The air samples will be collected on filters attached to a pump that operates at approximately 4-5 liters/minute to allow for maximum collection potential with a minimum level of noise for as little disruption to the household as possible. The sample and all appropriate QC samples will be sent to the laboratory for analysis for constituents provided in Appendix D.

Outdoor Exposure - Soil

CDC/ATSDR will collect surface soil samples at 20 households at each environmental sampling EI location using an incremental sampling methodology (ISM) approach. This sampling method involves collecting and combining many equal mass increments of soil (i.e., increment samples) across a specific area or volume of soil (e.g., an exposure unit) into a single representative sample for laboratory analysis (i.e., bulk ISM sample). The combined sample is sieved and ground to obtain a consistent particle size and then subsampled and processed by the laboratory following specific protocols. Due to the sampling density afforded by collecting many increments, ISM samples can provide more precise and representative estimates of an exposure unit’s average contaminant concentrations than other soil sampling approaches.

All samples will be provided to the laboratory and analyzed in accordance with procedures and methods provided in Appendix D.

Outdoor Exposure - Air

Up to 3 samples of outdoor air will be taken in a centralized location within the EA sampling frame in both MA and DE. The same sampling apparatus used to collect the indoor air samples will be used to collect up to two 7-day outdoor air samples. Separate air samples will be collected at each time for the standard PFAS and for the FTOH PFAS. The use of the same sampling method will allow for comparison to the results of the indoor samples (4-5 liters/min pump). An additional outdoor sample will also be taken using a higher volume pump (10-20 liters/min) to achieve lower detection limits for PFAS. The sample and all appropriate QC samples will be sent to the laboratory for analysis for constituents provided in Appendix D.

Personal and Dietary Exposure

Silicone Wristbands

In 20 households at each sampling location, one adult from each household will be asked to wear silicone wristbands to evaluate personal exposure to PFAS both within the home and outside the home. The person will wear either 2 or 3 wristbands, to allow for FTOH, TOF or QC samples, for a period of 7 days. The participant will remove the wristbands when showering, bathing or swimming. The sample and all appropriate QC samples will be sent to the laboratory for analysis for constituents provided in Appendix D.

Homegrown/local produce

Produce samples will be collected from markets throughout each EA sampling frames. Venues selling locally grown produce will be identified before the sampling campaign begins. Local contacts and various organizations can help to identify local food and farm resources (e.g., https://www.localfoodma.org/). The sampling team will identify “local” produce based on labeling in the markets or knowledge of suppliers to community-based farmers’ markets. To the extent possible, sampling will target produce grown in the community itself.
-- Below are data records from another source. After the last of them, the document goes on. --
/-
Copyright: the b2b-balaban T⁴-continuum CRUX team, row NE7b OWNER lineage `t4-ne7b-p1` (gen 130). Project licence.
-/
import Summits.QuantumFields.BalabanUV.T4Continuum.Spine.NE7b.SupExpFamilyDerivative
import Summits.QuantumFields.BalabanUV.T4Continuum.Spine.NE7b.SupTiltedFamilyLetters

/-!
# THE SIX MOMENT LETTERS OF THE ROAD'S TWO-SITE TILTED FAMILY: with `Φ₀ = e^{−V}`, `A = F_y(ω_y+ψ₀,y)`, `B = G_z(ω_z+ψ₀,z)` (`|F|, |G| ≤ c₂u²`),
# `H(s,t) = ∫Φ₀e^{sA+tB}dN(0,Γ)` and `M = exp(2(Δ+1)2e·ε̃'_ΨA_τ^v)` the single-site Gaussian-moment constant of (332a),
#   `∫Φ₀|A|e^{sA+tB} ≤ H·c₂δ₀⁻¹M`,  `∫Φ₀|A²|e^{sA+tB} ≤ H·2c₂²δ₀⁻²M`,  `∫Φ₀|AB|e^{sA+tB} ≤ H·2c₂²δ₀⁻²M`,  `∫Φ₀|AB²|e^{sA+tB} ≤ H·6c₂³δ₀⁻³M`
# (and the same with `B`) for all `|s|, |t| ≤ 1`, uniformly in the volume — the letters `m_X` of (331) discharged by (332a)'s single-site
# letter, `u^{2k} ≤ C_kδ₀^{−k}e^{δ₀u²}` and Young's inequality `|a|b² ≤ ⅓|a|³ + ⅔|b|³` (row NE7b, node U5c; (332a) BY NAME; [folklore])

Cell `pub-balaban`, sub-cell `t4`, spine estimate NE7b (`T4WeightBudget.RelWeightBound`; the cell's OWN estimate — NOT PRINTED in
[Bałaban 1983–89], NOT PROVED).  Crux-route work under `Spine/NE7b/` by the row OWNER (`t4-ne7b-p1` gen 130, file (332b)) under FREEZE
(0)'s crux-prover clause, on § [NE7bP1-G129-HANDOFF] NEXT (i)∕(ii) (SCOPING-d4); NOTHING of Bałaban's is named as a Lean object, valued or
asserted; no `T4Continuum/Support` leaf typed; no `def`, no notation; zero `sorry`.  Imports (BY NAME): the OWNER's (332a)
`…SupTiltedFamilyLetters` (`road_moment_letter`, `road_four_letter`, `road_H_pos`), (323) (`sq_le_inv_mul_exp_sq`), (328) (`abs_le_exp_abs`);
Mathlib's `Real.quadratic_le_exp_of_nonneg`, `Real.pow_div_factorial_le_exp`, `integral_mono`, `integral_add`.

WHAT IS PROVED ([folklore]; road data as in (332a), `δ₀ > 0`, `|s|, |t| ≤ 1`):
* §1 pointwise: `pow_four_le_mul_exp_sq`, `pow_six_le_mul_exp_sq`, `young_one_two` (`|a|·|b|·|b| ≤ ⅓|a|³ + ⅔|b|³`),
  `abs_mul_le_half_add` (`|ab| ≤ ½(a·a + b·b)`), `integrable_of_four_letter` (`|X| ≤ Ce^{2(|A|+|B|)}` ⟹ `Φ₀Xe^{sA+tB}` integrable);
* §2 THE SIX LETTERS **`letter_A`**, **`letter_B`**, **`letter_AA`**, **`letter_BB`**, **`letter_AB`**, **`letter_ABB`** (no toy: the 400-line bound).

HONEST (what this is NOT).  Bookkeeping; the decay assembly is the next file; small-field step only; scalar skeleton ((A3), NC-NE7b-α UNRULED); nothing
of Bałaban's asserted.  BY-NAME EFFECT ON THE WALL: NONE.  NE7b NOT PRINTED ∕ NOT PROVED; spine PROVED 0∕9; rung (B)+1 — FINITE-torus statements only;
NOT the mass gap, NOT Clay.  HONEST DEPENDENCY: continuum YM on T⁴ ⇐ BetaPertH ∧ nine spine estimates (0∕9 proved); BetaPertH ⇐ (D1) ∧ (D4) ∧ CAP+tail.
-/

set_option autoImplicit false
The goal is to obtain 3 samples of 7 different types of produce at each EA location. The type of produce will be chosen based on availability. The sample and all appropriate QC samples will be sent to the laboratory for analysis for constituents provided in Appendix D.
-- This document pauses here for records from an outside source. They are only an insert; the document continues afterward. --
/-- **Discharge** of `IsClassicalScalarTransportOn.hasDerivWithinAt_scalarMean` (`PassiveScalar`):
conservation of the mean, `d/dt ∫ θ(t) = 0` within a convex time set (integrate the equation over
`T^d`: `∫ ⟪u, ∇θ⟫ = 0` by incompressibility and `∫ Δθ = 0`; DEIJ 2022, §1). [cite: DEIJ2022, §1] -/
theorem hasDerivWithinAt_scalarMean_holds :
    hasDerivWithinAt_scalarMean (S := S) (κ := κ) (u := u) (θ := θ) := by
  intro h hS t ht
  by_cases hacc : AccPt t (𝓟 S)
  swap
  · exact HasFDerivWithinAt.of_not_accPt hacc
  have hU : UniqueDiffOn ℝ S :=
    uniqueDiffOn_convex hS (FunctionSpaces.Torus.interior_nonempty_of_convex_of_accPt hS ht hacc)
  have hθs := h.smooth_scalar
  have hθt : FunctionSpaces.Torus.IsSmooth (θ t) := hθs.isSmooth_slice ht
  have hut : FunctionSpaces.Torus.IsSmooth (u t) := h.smooth_velocity.isSmooth_slice ht
  have hE := hθs.hasDerivWithinAt_integral hS ht
  have hval : ∫ x, FunctionSpaces.Torus.timeDerivWithin S θ t x = 0 := by
    have hpt : (fun x => FunctionSpaces.Torus.timeDerivWithin S θ t x) =
        fun x => κ * FunctionSpaces.Torus.laplacian (θ t) x - ⟪u t x, FunctionSpaces.Torus.gradient (θ t) x⟫_ℝ := by
      funext x
      have := h.transport t ht x
      linarith
    have i1 : Integrable (fun x => κ * FunctionSpaces.Torus.laplacian (θ t) x) volume :=
      (continuous_const.mul hθt.laplacian.continuous).integrable_unitAddTorus
    rw [hpt, integral_sub i1 (hut.inner hθt.gradient).integrable, integral_const_mul,
      integral_laplacian_eq_zero_of_isSmooth hθt, integral_inner_gradient_eq_zero_of_isDivFree' hut (h.divFree t ht) hθt]
    ring
  rw [hval] at hE
  exact hE

/-- **Discharge** of `IsClassicalScalarTransportOn.hasDerivWithinAt_scalarL2Sq` (`PassiveScalar`):
the `L²` balance `d/dt ‖θ(t)‖²_{L²} = -2κ‖∇θ(t)‖²_{L²}` within a convex time set (multiply the
equation by `θ` and integrate: `d/dt ∫ θ² = 2∫ θ ∂ₜθ = 2κ∫ θΔθ - 2∫ θ⟪u, ∇θ⟫ = -2κ∫‖∇θ‖²`;
DEIJ 2022, (1.2); Evans 2010, §7.1.2). At an isolated point of `S` the statement is vacuous. [cite: DEIJ2022, (1.2)] -/
theorem hasDerivWithinAt_scalarL2Sq_holds :
    hasDerivWithinAt_scalarL2Sq (S := S) (κ := κ) (u := u) (θ := θ) := by
  intro h hS t ht
  by_cases hacc : AccPt t (𝓟 S)
  swap
  · exact HasFDerivWithinAt.of_not_accPt hacc
  have hU : UniqueDiffOn ℝ S :=
    uniqueDiffOn_convex hS (FunctionSpaces.Torus.interior_nonempty_of_convex_of_accPt hS ht hacc)
  have hθs := h.smooth_scalar
  have hθt : FunctionSpaces.Torus.IsSmooth (θ t) := hθs.isSmooth_slice ht
  have hut : FunctionSpaces.Torus.IsSmooth (u t) := h.smooth_velocity.isSmooth_slice ht
  have hA : FunctionSpaces.Torus.IsSmooth (FunctionSpaces.Torus.timeDerivWithin S θ t) :=
    hθs.isSmooth_timeDerivWithin hU ht
  -- differentiate `∫ θ²` under the integral sign
  have hφ : FunctionSpaces.Torus.IsSmoothSpaceTimeOn S (fun s x => θ s x * θ s x) := hθs.mul hθs
  have hE := hφ.hasDerivWithinAt_integral hS ht
  have htd : ∀ x, FunctionSpaces.Torus.timeDerivWithin S (fun s x => θ s x * θ s x) t x =
      2 * (θ t x * FunctionSpaces.Torus.timeDerivWithin S θ t x) := by
    intro x
    have h2 : HasDerivWithinAt (fun τ => θ τ x * θ τ x)
        (FunctionSpaces.Torus.timeDerivWithin S θ t x * θ t x +
          θ t x * FunctionSpaces.Torus.timeDerivWithin S θ t x) S t :=
      (hθs.hasDerivWithinAt_slice ht x).mul (hθs.hasDerivWithinAt_slice ht x)
    rw [FunctionSpaces.Torus.timeDerivWithin, h2.derivWithin (hU t ht)]
    ring
  have hfun : (fun s => scalarL2Sq (θ s)) = fun s => ∫ x, θ s x * θ s x := by
    funext s
    simp only [scalarL2Sq, sq]
  rw [hfun]
  refine hE.congr_deriv ?_
  -- evaluate `∫ 2 θ ∂ₜθ` with the equation and the two integrations by parts
  have hpt : (fun x => FunctionSpaces.Torus.timeDerivWithin S (fun s x => θ s x * θ s x) t x) =
      fun x => 2 * (κ * (θ t x * FunctionSpaces.Torus.laplacian (θ t) x) -
        θ t x * ⟪u t x, FunctionSpaces.Torus.gradient (θ t) x⟫_ℝ) := by
    funext x
    rw [htd x]
    have := h.transport t ht x
    have hre : FunctionSpaces.Torus.timeDerivWithin S θ t x =
        κ * FunctionSpaces.Torus.laplacian (θ t) x - ⟪u t x, FunctionSpaces.Torus.gradient (θ t) x⟫_ℝ := by linarith
    rw [hre]
    ring
  have i1 : Integrable (fun x => θ t x * FunctionSpaces.Torus.laplacian (θ t) x) volume :=
    (hθt.smul' hθt.laplacian).integrable
  have i2 : Integrable (fun x => θ t x * ⟪u t x, FunctionSpaces.Torus.gradient (θ t) x⟫_ℝ) volume :=
    (hθt.smul' (hut.inner hθt.gradient)).integrable
  rw [hpt, integral_const_mul, integral_sub (i1.const_mul κ) i2, integral_const_mul,
    integral_mul_laplacian_self_eq_neg_scalarGradNormSq hθt,
    integral_mul_inner_gradient_self_eq_zero hut (h.divFree t ht) hθt]
  ring

/-- **Discharge** of `IsClassicalScalarTransportOn.hasDerivWithinAt_scalarVariance`
(`PassiveScalar`): `d/dt Var θ(t) = -2κ‖∇θ(t)‖²_{L²}` within a convex time set
(`Var θ = ‖θ‖² - (∫ θ)²`, the `L²` balance and conservation of the mean; DEIJ 2022, (1.2)). [cite: DEIJ2022, (1.2)] -/
theorem hasDerivWithinAt_scalarVariance_holds :
    hasDerivWithinAt_scalarVariance (S := S) (κ := κ) (u := u) (θ := θ) := by
  intro h hS t ht
  have h1 := hasDerivWithinAt_scalarL2Sq_holds h hS ht
  have h2 := hasDerivWithinAt_scalarMean_holds h hS ht
  have h3 : HasDerivWithinAt (fun s => scalarL2Sq (θ s) - scalarMean (θ s) ^ 2)
      (-(2 * κ) * scalarGradNormSq (θ t) - ((2 : ℕ) : ℝ) * scalarMean (θ t) ^ (2 - 1) * 0) S t :=
    h1.sub (h2.pow 2)
  rw [mul_zero, sub_zero] at h3
  refine h3.congr (fun s hs => ?_) ?_
  · rw [scalarL2Sq_eq_scalarVariance_add_sq ((h.smooth_scalar.isSmooth_slice hs).memLp 2)]
    ring
  · rw [scalarL2Sq_eq_scalarVariance_add_sq ((h.smooth_scalar.isSmooth_slice ht).memLp 2)]
    ring

/-- **Discharge** of `IsClassicalScalarTransportOn.scalarL2Sq_add_scalarDissipation`
(`PassiveScalar`): the integrated `L²` balance `‖θ(b)‖²_{L²} + 2κ∫ₐᵇ‖∇θ(t)‖²_{L²} dt = ‖θ(a)‖²_{L²}`
for a classical solution on `S ⊇ [a, b]` (restrict to `[a, b]`, where the balance
`hasDerivWithinAt_scalarL2Sq` holds with a continuous right-hand side, and apply the fundamental
theorem of calculus; DEIJ 2022, (1.2)–(1.3); this is "the energy equality for `θ^m`" of
Cheskidov 2023, §4). [cite: DEIJ2022, (1.2)–(1.3)] -/
theorem scalarL2Sq_add_scalarDissipation_holds :
    scalarL2Sq_add_scalarDissipation (S := S) (κ := κ) (u := u) (θ := θ) := by
  intro h a b hab hS
  rcases eq_or_lt_of_le hab with rfl | hab'
  · simp [scalarDissipation]
  have h' := h.restrict_Icc hab' hS
  have hconv : Convex ℝ (Icc a b) := convex_Icc a b
  have hU : UniqueDiffOn ℝ (Icc a b) := uniqueDiffOn_Icc hab'
  set D : ℝ → ℝ := fun τ => -(2 * κ) * scalarGradNormSq (θ τ) with hD
  have hderiv : ∀ τ ∈ Icc a b, HasDerivWithinAt (fun σ => scalarL2Sq (θ σ)) (D τ) (Icc a b) τ :=
    fun τ hτ => hasDerivWithinAt_scalarL2Sq_holds h' hconv hτ
  have hGc : ContinuousOn (fun τ => scalarGradNormSq (θ τ)) (Icc a b) :=
    h'.continuousOn_scalarGradNormSq hconv hU
  have hGi : IntervalIntegrable (fun τ => scalarGradNormSq (θ τ)) volume a b :=
    (hGc.mono (uIcc_of_le hab).subset).intervalIntegrable
  have hFTC : ∫ τ in a..b, D τ = scalarL2Sq (θ b) - scalarL2Sq (θ a) :=
    intervalIntegral.integral_eq_sub_of_hasDerivAt_of_le hab
      (fun τ hτ => (hderiv τ hτ).continuousWithinAt)
      (fun τ hτ => (hderiv τ (Ioo_subset_Icc_self hτ)).hasDerivAt (Icc_mem_nhds hτ.1 hτ.2))
      (hGi.const_mul _)
  rw [intervalIntegral.integral_const_mul] at hFTC
  simp only [scalarDissipation]
  linarith

/-- The `L²` norm of a classical solution with `κ ≥ 0` is non-increasing on every interval
`[a, b] ⊆ S` (the dissipation `2κ∫‖∇θ‖²` is nonnegative; DEIJ 2022, (1.3); Cheskidov 2023, §4:
"`‖θ^m(t_{m+1})‖² ≤ ‖θ^m(0)‖² = 1`"). [cite: DEIJ2022, (1.3)] -/
theorem antitoneOn_scalarL2Sq (h : IsClassicalScalarTransportOn S κ u θ) (hκ : 0 ≤ κ) {a b : ℝ}
    (hS : Icc a b ⊆ S) : AntitoneOn (fun t => scalarL2Sq (θ t)) (Icc a b) := by
  intro s hs t ht hst
  have hsub : Icc s t ⊆ S := (Icc_subset_Icc hs.1 ht.2).trans hS
  have hid := scalarL2Sq_add_scalarDissipation_holds h hst hsub
  have hnn : 0 ≤ scalarDissipation κ θ s t := scalarDissipation_nonneg hκ θ hst
  dsimp only
  linarith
Limitations of the Exposure Investigation

Although the environmental PFAS sampling may assist participants in better understanding their PFAS exposure, the results will not provide discrete information about all sources of exposure, such as PFAS-contaminated food. Additionally, it is not possible to identify every potential confounding exposure (e.g, age, sex, time of residence). CDC/ATSDR will take this limitation into account when drawing conclusions. The results of this investigation may generate new hypotheses about which potential PFAS exposure pathways may exist in these communities.

The results will not be generalizable to either EA participants in the community that were not included in the environmental sampling EI or to non-EA residents within the sampling frame. The EI is intended to allow a better understanding of PFAS exposure within each household tested.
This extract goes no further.